If the execution was successful, once you access jupyter you will notice that it has been opened in a directory called “your-env”. This directory exists in both your local computer and the image’s container and is the connection between the two. This is the main function of the docker volume that was set in the docker-compose and it implies that any file you place on this directory on your pc will be made available also for you to work with it in your environment’s container. Conversely, you can retrieve from the container to your local filesystem any file generated which is stored here. Ideally, here is where you should place the files of your project so you can work with them more flexibly.
You can also use any name for this directory where the volume has been mounted (first in the dockerfile and then in the docker-compose) to make it more recognizable to you.
Creating new versions of your images with “docker commit”

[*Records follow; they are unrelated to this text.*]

variable {𝔸 : Type*} [NormedRing 𝔸] [NormedAlgebra ℂ 𝔸] [CompleteSpace 𝔸] [NormOneClass 𝔸]
variable {ι : Type*} [Fintype ι] [Nonempty ι]

/-! ## §1 Differentiability of the chain-coupling map on the small ball -/

omit [NormOneClass 𝔸] in
/-- ★ The CHAIN-COUPLING map `p ↦ mean_i log(e^{a i}e^{b(σ₁i)}e^{c(σ₂σ₁i)}e^{d(σ₃σ₂σ₁i)}H) − mean⁴ log(e^{a i}e^{b j}e^{c k}e^{d l}H)` is ℂ-differentiable on the sup-ball of radius `r`
about a tuple of size `ρ`, `ρ + r ≤ 1∕100` (every word inside `log`'s ball; lit ✓`analyticAt_mlog`, Mathlib `NormedSpace.exp_analytic`). [cite: Balaban1985Averaging, (21) p.21] -/
theorem differentiableOn_chain4 {p₀ : (ι → 𝔸) × (ι → 𝔸) × (ι → 𝔸) × (ι → 𝔸) × 𝔸} {ρ r : ℝ} (hr : 0 ≤ r) (hρr : ρ + r ≤ 1 / 100)
    (ha : ∀ i, ‖p₀.1 i‖ ≤ ρ) (hb : ∀ i, ‖p₀.2.1 i‖ ≤ ρ) (hc : ∀ i, ‖p₀.2.2.1 i‖ ≤ ρ) (hd : ∀ i, ‖p₀.2.2.2.1 i‖ ≤ ρ)
    (hH : ‖p₀.2.2.2.2 - 1‖ ≤ Real.exp ρ - 1) (σ₁ σ₂ σ₃ : Equiv.Perm ι) :
    DifferentiableOn ℂ (fun p : (ι → 𝔸) × (ι → 𝔸) × (ι → 𝔸) × (ι → 𝔸) × 𝔸 =>
      ((Fintype.card ι : ℝ))⁻¹ • ∑ i, mlog (exp (p.1 i) * exp (p.2.1 (σ₁ i)) * exp (p.2.2.1 (σ₂ (σ₁ i))) * exp (p.2.2.2.1 (σ₃ (σ₂ (σ₁ i)))) * p.2.2.2.2) -
        ((Fintype.card ι : ℝ))⁻¹ • ∑ i, ((Fintype.card ι : ℝ))⁻¹ • ∑ j, ((Fintype.card ι : ℝ))⁻¹ • ∑ k, ((Fintype.card ι : ℝ))⁻¹ • ∑ l,
          mlog (exp (p.1 i) * exp (p.2.1 j) * exp (p.2.2.1 k) * exp (p.2.2.2.1 l) * p.2.2.2.2)) (ball p₀ r) := by
  intro p hp
  obtain ⟨ha', hb', hc', hd', hH'⟩ := sizes_on_ball hr ha hb hc hd hH hp
  have hexp : Differentiable ℂ (exp : 𝔸 → 𝔸) := differentiable_exp
  have hA : ∀ i, Differentiable ℂ (fun p : (ι → 𝔸) × (ι → 𝔸) × (ι → 𝔸) × (ι → 𝔸) × 𝔸 => p.1 i) := fun i => by fun_prop
  have hB : ∀ i, Differentiable ℂ (fun p : (ι → 𝔸) × (ι → 𝔸) × (ι → 𝔸) × (ι → 𝔸) × 𝔸 => p.2.1 i) := fun i => by fun_prop
  have hC : ∀ i, Differentiable ℂ (fun p : (ι → 𝔸) × (ι → 𝔸) × (ι → 𝔸) × (ι → 𝔸) × 𝔸 => p.2.2.1 i) := fun i => by fun_prop
  have hD : ∀ i, Differentiable ℂ (fun p : (ι → 𝔸) × (ι → 𝔸) × (ι → 𝔸) × (ι → 𝔸) × 𝔸 => p.2.2.2.1 i) := fun i => by fun_prop
  have hHd : Differentiable ℂ (fun p : (ι → 𝔸) × (ι → 𝔸) × (ι → 𝔸) × (ι → 𝔸) × 𝔸 => p.2.2.2.2) := by fun_prop
  have hw : ∀ i j k l, Differentiable ℂ (fun p : (ι → 𝔸) × (ι → 𝔸) × (ι → 𝔸) × (ι → 𝔸) × 𝔸 =>
      exp (p.1 i) * exp (p.2.1 j) * exp (p.2.2.1 k) * exp (p.2.2.2.1 l) * p.2.2.2.2) := fun i j k l =>
    ((((hexp.comp (hA i)).mul (hexp.comp (hB j))).mul (hexp.comp (hC k))).mul (hexp.comp (hD l))).mul hHd
  have hlogw : ∀ i j k l, DifferentiableAt ℂ (fun p : (ι → 𝔸) × (ι → 𝔸) × (ι → 𝔸) × (ι → 𝔸) × 𝔸 =>
      mlog (exp (p.1 i) * exp (p.2.1 j) * exp (p.2.2.1 k) * exp (p.2.2.2.1 l) * p.2.2.2.2)) p := fun i j k l => by
    have hin := norm_word4_sub_one_lt_one hρr (ha' i) (hb' j) (hc' k) (hd' l) hH'
    show DifferentiableAt ℂ ((mlog : 𝔸 → 𝔸) ∘ fun p : (ι → 𝔸) × (ι → 𝔸) × (ι → 𝔸) × (ι → 𝔸) × 𝔸 =>
      exp (p.1 i) * exp (p.2.1 j) * exp (p.2.2.1 k) * exp (p.2.2.2.1 l) * p.2.2.2.2) p
    exact (analyticAt_mlog hin).differentiableAt.comp p (hw i j k l p)
  have hchain : DifferentiableAt ℂ (fun p : (ι → 𝔸) × (ι → 𝔸) × (ι → 𝔸) × (ι → 𝔸) × 𝔸 =>
      ((Fintype.card ι : ℝ))⁻¹ • ∑ i, mlog (exp (p.1 i) * exp (p.2.1 (σ₁ i)) * exp (p.2.2.1 (σ₂ (σ₁ i))) * exp (p.2.2.2.1 (σ₃ (σ₂ (σ₁ i)))) * p.2.2.2.2)) p :=
    (DifferentiableAt.fun_sum fun i _ => hlogw i (σ₁ i) (σ₂ (σ₁ i)) (σ₃ (σ₂ (σ₁ i)))).const_smul _
  have hM4 : DifferentiableAt ℂ (fun p : (ι → 𝔸) × (ι → 𝔸) × (ι → 𝔸) × (ι → 𝔸) × 𝔸 =>
      ((Fintype.card ι : ℝ))⁻¹ • ∑ i, ((Fintype.card ι : ℝ))⁻¹ • ∑ j, ((Fintype.card ι : ℝ))⁻¹ • ∑ k, ((Fintype.card ι : ℝ))⁻¹ • ∑ l,
        mlog (exp (p.1 i) * exp (p.2.1 j) * exp (p.2.2.1 k) * exp (p.2.2.2.1 l) * p.2.2.2.2)) p := by
    refine (DifferentiableAt.fun_sum fun i _ => ?_).const_smul _
    refine (DifferentiableAt.fun_sum fun j _ => ?_).const_smul _
    refine (DifferentiableAt.fun_sum fun k _ => ?_).const_smul _
    refine (DifferentiableAt.fun_sum fun l _ => ?_).const_smul _
    exact hlogw i j k l
  exact (hchain.sub hM4).differentiableWithinAt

Imagine that during your project, you have started to use a new python package not included in the original image that you already made available to other users on Docker Hub. In that case, if you have this package already installed in your image’s container, you could simply use the docker commit command to create a new version of your image including these changes and then push it. For that you just have to run:
docker commit <container_id> <repo_name>:<new_tag>
As a result, Docker will have created a new image that contains all the newly installed packages which you can push to your repository as previously shown.